The scariest of  all , the Chronic Tophaceous Gout or PolyarticluarGout,  is  the most  disabling stage of gout.  Permanent damage has affected the joints, and  sometimes , the kidneys. Bumps and nodules may appear on the  surface of  the  skin  and  pus may even exude from them.  The good news is, with proper treatment, most people don’t  develop into  this stage.

Is it curable?

Fortunately, gout is  curable  and can be treated. The treatments are designed  to – minimize the pain, avoid  future attacks, and avoid the formation of  tophi (deposits of urate on a joint) and kidney stones.  To alleviate  the  pain  during attacks, a patient  will be most likely be  advised  to ingest nonsteroidal anti -inflammatory drugs or use corticosteroids, which  can be taken  orally or can be injected  into the affected joints.

How to  keep  up  when you’re  already  suffering from gout.

Acute gout is  best treated once you feel its  symptoms.  If you’re advised  of medications, ensure that  you take  them on time and that  you follow  the instructions   religiously.  Doing this  keeps the  disease at bay , and   will  prevent future attacks.

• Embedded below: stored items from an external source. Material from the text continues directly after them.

/-- The region of `bridgeSame` in coordinates: `[n_L − e, n_L + e] × [σh_L − e, σh_L + ℓ_L + e]`. [folklore] -/
theorem mem_region_iff (σ : ℤ) (x : Site 2) :
    x ∈ Finset.Icc (Skelφ.bridgeSame σ (nL κ Φ t p D g f) (hL κ Φ t p D g f) (ℓL κ Φ t p D g f) (RA' κ Φ t p D mk) (nBR κ Φ t p D mk) (hBR κ Φ t p D mk) (ℓBR κ Φ t p D mk)).regionLo
        (Skelφ.bridgeSame σ (nL κ Φ t p D g f) (hL κ Φ t p D g f) (ℓL κ Φ t p D g f) (RA' κ Φ t p D mk) (nBR κ Φ t p D mk) (hBR κ Φ t p D mk) (ℓBR κ Φ t p D mk)).regionHi ↔
      ((nL κ Φ t p D g f : ℤ) - eR κ Φ t p D mk ≤ x 0 ∧ x 0 ≤ (nL κ Φ t p D g f : ℤ) + eR κ Φ t p D mk) ∧
        (σ * hL κ Φ t p D g f - eR κ Φ t p D mk ≤ x 1 ∧ x 1 ≤ σ * hL κ Φ t p D g f + ℓL κ Φ t p D g f + eR κ Φ t p D mk) := by
  have hlo : (Skelφ.bridgeSame σ (nL κ Φ t p D g f) (hL κ Φ t p D g f) (ℓL κ Φ t p D g f) (RA' κ Φ t p D mk) (nBR κ Φ t p D mk) (hBR κ Φ t p D mk) (ℓBR κ Φ t p D mk)).regionLo =
      Skelφ.pt ((nL κ Φ t p D g f : ℤ) - eR κ Φ t p D mk) (σ * hL κ Φ t p D g f - eR κ Φ t p D mk) := by
    funext i; unfold ChainPlanar.BridgePrm.regionLo Skelφ.bridgeSame eR prB
    fin_cases i <;> simp [Skelφ.pt] <;> ring
  have hhi : (Skelφ.bridgeSame σ (nL κ Φ t p D g f) (hL κ Φ t p D g f) (ℓL κ Φ t p D g f) (RA' κ Φ t p D mk) (nBR κ Φ t p D mk) (hBR κ Φ t p D mk) (ℓBR κ Φ t p D mk)).regionHi =
      Skelφ.pt ((nL κ Φ t p D g f : ℤ) + eR κ Φ t p D mk) (σ * hL κ Φ t p D g f + ℓL κ Φ t p D g f + eR κ Φ t p D mk) := by
    funext i; unfold ChainPlanar.BridgePrm.regionHi Skelφ.bridgeSame eR prB
    fin_cases i <;> simp [Skelφ.pt] <;> ring
  rw [hlo, hhi, Skelφ.mem_Icc_pt_iff]

/-- **`hΛR`**: over the bridge region (any B.13 frame, via `region_eq_tr`), `|v_β·(σx₀) − v_L·x₁| ≤ ΛR₀` and `|n_L·x₁ − h_L·(σx₀)| ≤ ΛR₁` (`σ = ±1`).
[cite: KozmaNitzan2024, §4 p. 28] -/
theorem hΛR_R (hN : EqNumL κ Φ t p D g f) {σ : ℤ} (hσ : σ = 1 ∨ σ = -1) :
    ∀ x ∈ Finset.Icc (Skelφ.bridgeSame σ (nL κ Φ t p D g f) (hL κ Φ t p D g f) (ℓL κ Φ t p D g f) (RA' κ Φ t p D mk) (nBR κ Φ t p D mk) (hBR κ Φ t p D mk) (ℓBR κ Φ t p D mk)).regionLo
        (Skelφ.bridgeSame σ (nL κ Φ t p D g f) (hL κ Φ t p D g f) (ℓL κ Φ t p D g f) (RA' κ Φ t p D mk) (nBR κ Φ t p D mk) (hBR κ Φ t p D mk) (ℓBR κ Φ t p D mk)).regionHi,
      |vβL κ Φ t p D g f * (σ * x 0) - vL κ Φ t p D g f * x 1| ≤ ΛR₀ κ Φ t p D g f mk ∧
        |(nL κ Φ t p D g f : ℤ) * x 1 - hL κ Φ t p D g f * (σ * x 0)| ≤ ΛR₁ κ Φ t p D g f mk := by
  intro x hx
  rw [mem_region_iff] at hx
  obtain ⟨⟨h0l, h0u⟩, ⟨h1l, h1u⟩⟩ := hx
  obtain ⟨hn1, hℓ1⟩ := one_le_of_eqNumL κ Φ t p D g f hN
  have hm : 0 < modulus (nL κ Φ t p D g f) (hL κ Φ t p D g f) (vL κ Φ t p D g f) (vβL κ Φ t p D g f) := Skelφ.NegPrm.modulus_vβOf_pos hn1 hℓ1 _ _
  have hσsq : σ * σ = 1 := by rcases hσ with h | h <;> simp [h]
  have hσabs : |σ| = 1 := by rcases hσ with h | h <;> simp [h]
  set n : ℤ := (nL κ Φ t p D g f : ℤ)
  set hh : ℤ := hL κ Φ t p D g f
  set ℓ : ℤ := (ℓL κ Φ t p D g f : ℤ)
  set vα : ℤ := vL κ Φ t p D g f
  set vβ : ℤ := vβL κ Φ t p D g f
  set e : ℤ := (eR κ Φ t p D mk : ℤ)
  set m : ℤ := modulus (nL κ Φ t p D g f) hh vα vβ
  have hm' : m = n * vβ - hh * vα := rfl
  have he : (0 : ℤ) ≤ e := by positivity
  -- the displacements `d₀ := x0 − n`, `s := x1 − σ h` with `|d₀| ≤ e`, `−e ≤ s ≤ ℓ + e`
  have hd0 : |x 0 - n| ≤ e := abs_le.2 ⟨by linarith, by linarith⟩
  have hs : |x 1 - σ * hh| ≤ ℓ + e := abs_le.2 ⟨by linarith [show (0:ℤ) ≤ ℓ by positivity], by linarith⟩
  constructor
  · -- vβ(σ x0) − vα x1 = σ m + σ vβ (x0 − n) − vα (x1 − σ h)
    have eq : vβ * (σ * x 0) - vα * x 1 = σ * m + σ * (vβ * (x 0 - n)) - vα * (x 1 - σ * hh) := by
      rw [hm']; ring
    rw [eq]
    calc |σ * m + σ * (vβ * (x 0 - n)) - vα * (x 1 - σ * hh)| ≤ |σ * m + σ * (vβ * (x 0 - n))| + |vα * (x 1 - σ * hh)| := abs_sub _ _
      _ ≤ |σ * m| + |σ * (vβ * (x 0 - n))| + |vα * (x 1 - σ * hh)| := by linarith [abs_add_le (σ * m) (σ * (vβ * (x 0 - n)))]
      _ = m + |vβ| * |x 0 - n| + |vα| * |x 1 - σ * hh| := by rw [abs_mul, abs_mul, abs_mul, abs_mul, hσabs, one_mul, one_mul, abs_of_pos hm]
      _ ≤ m + |vβ| * e + |vα| * (ℓ + e) := by gcongr
      _ ≤ ΛR₀ κ Φ t p D g f mk := by
          unfold ΛR₀
          have : (0 : ℤ) ≤ 3 * n * ℓ := by positivity
          linarith
  · have eq : n * x 1 - hh * (σ * x 0) = n * (x 1 - σ * hh) - σ * (hh * (x 0 - n)) := by
      ring
    rw [eq]
    calc |n * (x 1 - σ * hh) - σ * (hh * (x 0 - n))| ≤ |n * (x 1 - σ * hh)| + |σ * (hh * (x 0 - n))| := abs_sub _ _
      _ = n * |x 1 - σ * hh| + |hh| * |x 0 - n| := by rw [abs_mul, abs_mul, abs_mul, hσabs, one_mul, Nat.abs_cast]
      _ ≤ n * (ℓ + e) + |hh| * e := by gcongr
      _ ≤ ΛR₁ κ Φ t p D g f mk := by
          unfold ΛR₁
          have : (0 : ℤ) ≤ n * ℓ := by positivity
          nlinarith [abs_nonneg hh]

Exercise  regularly and  maintain a healthy weight. Don’t go  on extreme  diets  to lose weight as this may also  increase the uric  acid level in the blood.

Eat  a healthy and  balanced diet.  Purine is  found in all protein-foods and it is not recommended to forego all purine  foods, so just  avoid the ones  that are rich in purine.  Or if you must,  ensure that  you take drink a  lot of  fluids, particularly water.  It helps remove uric acid  from the body.

Follow up appointments with  your doctor to  evaluate your progress. Be honest   about  all the  medicines and  dietary supplements  that you’re  taking. If  there’s  anyone  who can determine  if you’re  a high-risk for this  disease, it’s  your doctor.